Assume that there is a path S-> A-> B-> C-> D.-> T from The Source Vertex s to the sink vertex t, and the path length in the source image is
W (s, A) + W (a, B) + W (B, c) + + W (x, t)
The path in the new graph is
W' (s, A) + W' (a, B) + W' (B, c) + W' (x, t)
Expand
W (s, A) + d [a]-d [s] + W (a, B) + d [B]-d [a] + W (c, d) + d [d]-d [B] +. + W (x, t) + d [T]-d [x]
For example, what are the remaining values: d [a] and-d [a], d [B] And-d [B] d [X] and-d [x:
W (s, A) + W (a, B) + W (B, c) + + W (x, t) + d [T]-d [s]
Oh, isn't d [T]-d [s] More than the original image (in fact, d [s] = 0 ).

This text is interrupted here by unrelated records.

import Mathlib
import Literature.AlgebraicGeometry.Resolution.AugmentationIdeal
import Summits.ResolutionOfSingularities.ResolutionOfSingularities.Theorems.WildQuotientsWildQuotientResolutionFixedPointsGraded

/-!
# K–L twice, the seam between the two steps: the involution on the ring of `σ`-invariants

Sub-problem `ResolutionOfSingularities`, crux `WildQuotients.WildQuotientResolution`
(stmt-ResolutionOfSingularities-15640), line L1 W4.5c, RUNG V5 (`J₅`) brick B7/HP₂
(res-L1-w45c-plan-1 RULING 10:50Z; card `mu2-strata-kl-twice` of res-L1-w45c-idea-2).

For commuting `k`-algebra automorphisms `σ, τ` of `U` (`σ` of order `p`, `τ` an involution) the
second K–L step runs on the REGULAR ring `V = U^{⟨σ⟩}` with the involution `τ̄ = τ|_V`.  This file is
the generic (Mathlib-level) part of that seam:

* `exists_restrict_fixedPoints` — `τ` restricts to a `k`-automorphism `τ̄` of `U^{⟨σ⟩}`
  (`τ̄` involutive / `≠ 1` / `τ̄ ^ 2 = 1` when `τ` is);
* `comap_map_le_radical` — extension–contraction through a module-finite extension with injective
  structure map lands in the radical (Cayley–Hamilton);
* `orbitProd_*` — the norm `N u = ∏_{i<p} σⁱ u`: `σ`-invariant (domain), `τ N u = (−1)^p N u` for
  `τ u = −u`, and `N u − u^p ∈ I_σ·U`;
* **`comap_radical_eq_augIdeal`** — the bridge: if `τ u − u ∈ √I` for all `u` and
  `I ≤ √(I_{τ̄}·U)`, and `I_{τ̄}` is radical, then `√I ∩ V = I_{τ̄}`: the fixed locus of `τ̄` on
  `Spec V` is the image of `V(I)`.
-/

-- single-problem summit: the doubled namespace component `ResolutionOfSingularities` is forced
set_option linter.dupNamespace false

noncomputable section

open Literature.AlgebraicGeometry.Resolution
open Summit.ResolutionOfSingularities.ResolutionOfSingularities.Theorems.WildQuotientResolution.TameTransfer
  (mem_fixedPoints_zpowers_iff_apply_eq)

namespace Summit.ResolutionOfSingularities.ResolutionOfSingularities.Theorems.WildQuotientResolution.InvolutionExit

/-! ## Restricting `τ` to the `σ`-invariants -/

section Restrict

variable {k U : Type} [Field k] [CommRing U] [Algebra k U] (σ τ : U ≃ₐ[k] U)
  (hc : ∀ u, σ (τ u) = τ (σ u))

include hc in
/-- `τ` maps `σ`-invariants to `σ`-invariants when `στ = τσ`. [folklore] -/
theorem apply_mem_fixedPoints_of_commute {u : U}
    (hu : u ∈ FixedPoints.subalgebra k U (Subgroup.zpowers σ)) :
    τ u ∈ FixedPoints.subalgebra k U (Subgroup.zpowers σ) := by
  rw [mem_fixedPoints_zpowers_iff_apply_eq] at hu ⊢
  rw [hc, hu]

include hc in
/-- `τ⁻¹` maps `σ`-invariants to `σ`-invariants when `στ = τσ`. [folklore] -/
theorem symm_apply_mem_fixedPoints_of_commute {u : U}
    (hu : u ∈ FixedPoints.subalgebra k U (Subgroup.zpowers σ)) :
    τ.symm u ∈ FixedPoints.subalgebra k U (Subgroup.zpowers σ) := by
  rw [mem_fixedPoints_zpowers_iff_apply_eq] at hu ⊢
  apply τ.injective
  rw [← hc, τ.apply_symm_apply, hu]

include hc in
/-- **`τ` restricts to a `k`-automorphism `τ̄` of `U^{⟨σ⟩}`** when `στ = τσ`. [folklore] -/
theorem exists_restrict_fixedPoints :
    ∃ τbar : FixedPoints.subalgebra k U (Subgroup.zpowers σ) ≃ₐ[k]
        FixedPoints.subalgebra k U (Subgroup.zpowers σ),
      ∀ v, ((τbar v : FixedPoints.subalgebra k U (Subgroup.zpowers σ)) : U) = τ v := by
  let f : FixedPoints.subalgebra k U (Subgroup.zpowers σ) →ₐ[k]
      FixedPoints.subalgebra k U (Subgroup.zpowers σ) :=
    ((τ : U →ₐ[k] U).comp (FixedPoints.subalgebra k U (Subgroup.zpowers σ)).val).codRestrict
      (FixedPoints.subalgebra k U (Subgroup.zpowers σ))
      (fun v => apply_mem_fixedPoints_of_commute σ τ hc v.2)
  let g : FixedPoints.subalgebra k U (Subgroup.zpowers σ) →ₐ[k]
      FixedPoints.subalgebra k U (Subgroup.zpowers σ) :=
    ((τ.symm : U →ₐ[k] U).comp (FixedPoints.subalgebra k U (Subgroup.zpowers σ)).val).codRestrict
      (FixedPoints.subalgebra k U (Subgroup.zpowers σ))
      (fun v => symm_apply_mem_fixedPoints_of_commute σ τ hc v.2)
  refine ⟨AlgEquiv.ofAlgHom f g ?_ ?_, fun v => rfl⟩
  · ext v
    exact τ.apply_symm_apply (v : U)
  · ext v
    exact τ.symm_apply_apply (v : U)

variable (τbar : FixedPoints.subalgebra k U (Subgroup.zpowers σ) ≃ₐ[k]
    FixedPoints.subalgebra k U (Subgroup.zpowers σ))
  (hτbar : ∀ v, ((τbar v : FixedPoints.subalgebra k U (Subgroup.zpowers σ)) : U) = τ v)

include hτbar in
/-- The restriction of an involution is an involution. [folklore] -/
theorem restrict_involutive (hτ : ∀ u, τ (τ u) = u) : ∀ v, τbar (τbar v) = v := fun v =>
  Subtype.ext (by rw [hτbar, hτbar, hτ])

include hτbar in
/-- The restriction of an involution squares to `1`. [folklore] -/
theorem restrict_sq_eq_one (hτ : ∀ u, τ (τ u) = u) : τbar ^ 2 = 1 := by
  ext v
  rw [pow_two, AlgEquiv.mul_apply, AlgEquiv.one_apply, restrict_involutive σ τ τbar hτbar hτ]

include hτbar in
/-- The restriction is `≠ 1` as soon as `τ` moves some `σ`-invariant. [folklore] -/
theorem restrict_ne_one {v : U} (hv : v ∈ FixedPoints.subalgebra k U (Subgroup.zpowers σ))
    (hτv : τ v ≠ v) : τbar ≠ 1 := by
  intro h
  apply hτv
  have := hτbar ⟨v, hv⟩
  rw [h, AlgEquiv.one_apply] at this
  exact this.symm

include hτbar in
/-- The augmentation of `τ̄` is the augmentation of `τ` on invariants: `(τ̄ v − v : U) = τ v − v`.
[folklore] -/
theorem coe_restrict_sub (v : FixedPoints.subalgebra k U (Subgroup.zpowers σ)) :
    ((τbar v - v : FixedPoints.subalgebra k U (Subgroup.zpowers σ)) : U) = τ v - v := by
  rw [AddSubgroupClass.coe_sub, hτbar]

end Restrict

/-! ## Extension–contraction through a module-finite extension -/

/-- **`J·B ∩ A ⊆ √J`** for a module-finite extension `A ⊆ B` (Cayley–Hamilton: `x ∈ J·B ∩ A` is a
root of a monic polynomial with coefficients in `J`). [cite: AtiyahMacdonald1969, Prop. 5.x]
[folklore] -/
theorem comap_map_le_radical {A B : Type} [CommRing A] [CommRing B] [Algebra A B]
    [Module.Finite A B] (hinj : Function.Injective (algebraMap A B)) (J : Ideal A) :
    (J.map (algebraMap A B)).comap (algebraMap A B) ≤ J.radical := by
  intro x hx
  rw [Ideal.mem_comap] at hx
  let f : Module.End A B := algebraMap A (Module.End A B) x
  have hf : LinearMap.range f ≤ J • (⊤ : Submodule A B) := by
    rw [Ideal.smul_top_eq_map]
    rintro _ ⟨b, rfl⟩
    change x • b ∈ J.map (algebraMap A B)
    rw [Algebra.smul_def]
    exact Ideal.mul_mem_right _ _ hx
  obtain ⟨q, hmonic, -, hcoeff, hq⟩ :=
    LinearMap.exists_monic_and_natDegree_eq_and_coeff_mem_pow_and_aeval_eq_zero A f J hf
  have heval : q.eval x = 0 := by
    apply hinj
    have h := hq
    rw [Polynomial.aeval_algebraMap_apply_eq_algebraMap_eval] at h
    have h1 := LinearMap.congr_fun h (1 : B)
    rw [Module.algebraMap_end_apply, LinearMap.zero_apply, ← Algebra.algebraMap_eq_smul_one] at h1
    rw [h1, map_zero]
  refine ⟨q.natDegree, ?_⟩
  rw [Polynomial.eval_eq_sum_range, Finset.sum_range_succ, hmonic.coeff_natDegree, one_mul] at heval
  have e : x ^ q.natDegree = -∑ i ∈ Finset.range q.natDegree, q.coeff i * x ^ i := by
    linear_combination heval
  rw [e]
  refine Submodule.neg_mem _ (Ideal.sum_mem _ fun i hi => Ideal.mul_mem_right _ _ ?_)
  have hlt : i < q.natDegree := Finset.mem_range.mp hi
  exact Ideal.pow_le_self (by omega) (hcoeff i)

/-! ## The orbit product (norm) `∏_{i<p} σⁱ u` -/

section Norm

variable {k U : Type} [Field k] [CommRing U] [Algebra k U] (σ : U ≃ₐ[k] U) (p : ℕ)

/-- `σ (∏_{i<p} σⁱ u) = ∏_{i<p} σⁱ u` when `σ ^ p = 1` (in a domain). [folklore] -/
theorem apply_orbitProd_eq [IsDomain U] (hσp : σ ^ p = 1) (u : U) :
    σ (∏ i ∈ Finset.range p, (σ ^ i) u) = ∏ i ∈ Finset.range p, (σ ^ i) u := by
  by_cases hu : u = 0
  · subst hu
    rcases Nat.eq_zero_or_pos p with rfl | hp
    · simp
    · have h0 : ∏ i ∈ Finset.range p, (σ ^ i) (0 : U) = 0 :=
        Finset.prod_eq_zero (Finset.mem_range.mpr hp) (by rw [map_zero])
      rw [h0, map_zero]
  rw [map_prod]
  have e1 : ∏ i ∈ Finset.range p, σ ((σ ^ i) u) = ∏ i ∈ Finset.range p, (σ ^ (i + 1)) u :=
    Finset.prod_congr rfl fun i _ => by rw [pow_succ', AlgEquiv.mul_apply]
  rw [e1]
  apply mul_right_cancel₀ hu
  have e2 := Finset.prod_range_succ' (fun i => (σ ^ i) u) p
  have e3 := Finset.prod_range_succ (fun i => (σ ^ i) u) p
  simp only [pow_zero, AlgEquiv.one_apply] at e2
  rw [hσp, AlgEquiv.one_apply] at e3
  rw [← e2, e3]

/-- The orbit product of `u` is `σ`-invariant (`σ ^ p = 1`, domain). [folklore] -/
theorem orbitProd_mem_fixedPoints [IsDomain U] (hσp : σ ^ p = 1) (u : U) :
    (∏ i ∈ Finset.range p, (σ ^ i) u) ∈ FixedPoints.subalgebra k U (Subgroup.zpowers σ) := by
  rw [mem_fixedPoints_zpowers_iff_apply_eq]
  exact apply_orbitProd_eq σ p hσp u

/-- Iterates commute with a commuting automorphism. [folklore] -/
theorem pow_apply_comm (τ : U ≃ₐ[k] U) (hc : ∀ u, σ (τ u) = τ (σ u)) (i : ℕ) (u : U) :
    (σ ^ i) (τ u) = τ ((σ ^ i) u) := by
  induction i with
  | zero => simp
  | succ i ih => rw [pow_succ', AlgEquiv.mul_apply, AlgEquiv.mul_apply, ih, hc]

/-- `τ (∏_{i<p} σⁱ u) = (−1)^p ∏_{i<p} σⁱ u` for `τ u = −u` and `στ = τσ`. [folklore] -/
theorem apply_orbitProd_of_anti (τ : U ≃ₐ[k] U) (hc : ∀ u, σ (τ u) = τ (σ u)) {u : U}
    (hu : τ u = -u) :
    τ (∏ i ∈ Finset.range p, (σ ^ i) u) = (-1) ^ p * ∏ i ∈ Finset.range p, (σ ^ i) u := by
  rw [map_prod]
  have e : ∏ i ∈ Finset.range p, τ ((σ ^ i) u) = ∏ i ∈ Finset.range p, -((σ ^ i) u) :=
    Finset.prod_congr rfl fun i _ => by rw [← pow_apply_comm σ τ hc, hu, map_neg]
  rw [e, Finset.prod_neg, Finset.card_range]

/-- `σⁱ u − u ∈ I_σ`. [folklore] -/
theorem pow_apply_sub_mem_augIdeal (i : ℕ) (u : U) : (σ ^ i) u - u ∈ augIdeal σ := by
  induction i with
  | zero => simp
  | succ i ih =>
    have e : (σ ^ (i + 1)) u - u = (σ ((σ ^ i) u) - (σ ^ i) u) + ((σ ^ i) u - u) := by
      rw [pow_succ', AlgEquiv.mul_apply]; ring
    rw [e]
    exact add_mem (sub_mem_augIdeal σ _) ih

/-- **`∏_{i<p} σⁱ u ≡ u^p (mod I_σ)`.** [folklore] -/
theorem orbitProd_sub_pow_mem_augIdeal (u : U) :
    (∏ i ∈ Finset.range p, (σ ^ i) u) - u ^ p ∈ augIdeal σ := by
  rw [← Ideal.Quotient.eq, map_prod, map_pow,
    Finset.prod_congr rfl (fun i _ => Ideal.Quotient.eq.mpr (pow_apply_sub_mem_augIdeal σ i u)),
    Finset.prod_const, Finset.card_range]

end Norm

/-! ## The bridge: the fixed locus of `τ̄` on `Spec U^{⟨σ⟩}` is the image of `V(I)` -/

section Bridge

variable {k U : Type} [Field k] [CommRing U] [Algebra k U] (σ τ : U ≃ₐ[k] U)
  (τbar : FixedPoints.subalgebra k U (Subgroup.zpowers σ) ≃ₐ[k]
    FixedPoints.subalgebra k U (Subgroup.zpowers σ))
  (hτbar : ∀ v, ((τbar v : FixedPoints.subalgebra k U (Subgroup.zpowers σ)) : U) = τ v)

include hτbar in
/-- `I_{τ̄} ⊆ I ∩ V` as soon as `τ u − u ∈ I` for all `u`. [folklore] -/
theorem augIdeal_restrict_le_comap (I : Ideal U) (h1 : ∀ u, τ u - u ∈ I) :
    augIdeal τbar ≤ I.comap (algebraMap (FixedPoints.subalgebra k U (Subgroup.zpowers σ)) U) := by
  rw [augIdeal_def]
  refine Ideal.span_le.2 ?_
  rintro _ ⟨v, rfl⟩
  rw [SetLike.mem_coe, Ideal.mem_comap]
  change ((τbar v - v : FixedPoints.subalgebra k U (Subgroup.zpowers σ)) : U) ∈ I
  rw [coe_restrict_sub σ τ τbar hτbar]
  exact h1 v

include hτbar in
/-- **The bridge.** If `τ u − u ∈ √I` for all `u ∈ U`, `I ⊆ √(I_{τ̄}·U)`, `U` is module-finite over
`V = U^{⟨σ⟩}` and `I_{τ̄}` is radical, then `√I ∩ V = I_{τ̄}`: the closed set `V(I_{τ̄}) ⊆ Spec V`
(the fixed locus of `τ̄`) is the image of `V(I) ⊆ Spec U`. [OURS · L1 W4.5c] -/
theorem comap_radical_eq_augIdeal
    [Module.Finite (FixedPoints.subalgebra k U (Subgroup.zpowers σ)) U]
    (hrad : (augIdeal τbar).IsRadical) (I : Ideal U) (h1 : ∀ u, τ u - u ∈ I.radical)
    (h2 : I ≤ ((augIdeal τbar).map
      (algebraMap (FixedPoints.subalgebra k U (Subgroup.zpowers σ)) U)).radical) :
    I.radical.comap (algebraMap (FixedPoints.subalgebra k U (Subgroup.zpowers σ)) U) =
      augIdeal τbar := by
  have hinj : Function.Injective
      (algebraMap (FixedPoints.subalgebra k U (Subgroup.zpowers σ)) U) := Subtype.val_injective
  apply le_antisymm
  · intro x hx
    rw [Ideal.mem_comap] at hx
    have hx' : algebraMap _ U x ∈ ((augIdeal τbar).map
        (algebraMap (FixedPoints.subalgebra k U (Subgroup.zpowers σ)) U)).radical := by
      have hle := Ideal.radical_mono h2
      rw [Ideal.radical_idem] at hle
      exact hle hx
    have hx'' : x ∈ (((augIdeal τbar).map
        (algebraMap (FixedPoints.subalgebra k U (Subgroup.zpowers σ)) U)).comap
        (algebraMap (FixedPoints.subalgebra k U (Subgroup.zpowers σ)) U)).radical := by
      rw [← Ideal.comap_radical]; exact hx'
    have h := Ideal.radical_mono (comap_map_le_radical hinj (augIdeal τbar)) hx''
    rwa [Ideal.radical_idem, hrad.radical] at h
  · exact augIdeal_restrict_le_comap σ τ τbar hτbar _ h1

end Bridge

end Summit.ResolutionOfSingularities.ResolutionOfSingularities.Theorems.WildQuotientResolution.InvolutionExit

end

This is true for all S-to-t PATHS. Since all paths have higher weights than D [T] in the source image, the shortest path of the new graph corresponds to the shortest path of the source image, but the path length is greater than D [T]. This is not only true for T, but also true for all node u, however, the shortest path length to u in the new graph is longer than that in the source image d [u].
Well, use the Dijkstra algorithm to find the shortest path for the second time. Then find the new d' [u], add the new edge, and then prepare the third Dijkstra algorithm... Why can this be done for the second time and the third time? The third source image may have many negative edges? I have not mentioned the limitation of w (u, v)> = 0. Therefore, even if the source image has a negative weight edge, this can still be done.
Well, the first Dijkstra algorithm (or the Bellman-Ford algorithm, if there is a negative weight edge, it will only be used once and will not become a bottleneck ), then, the Dijkstra algorithm modified once is used to find the minimum augmented path. This algorithm calculates the minimum cost, and the maximum stream complexity is O (M * n), M is the maximum traffic, or the upper limit of the number of augmented channels. Finally, if we use this algorithm to find the optimal matching problem, the complexity is O (n ^ 3.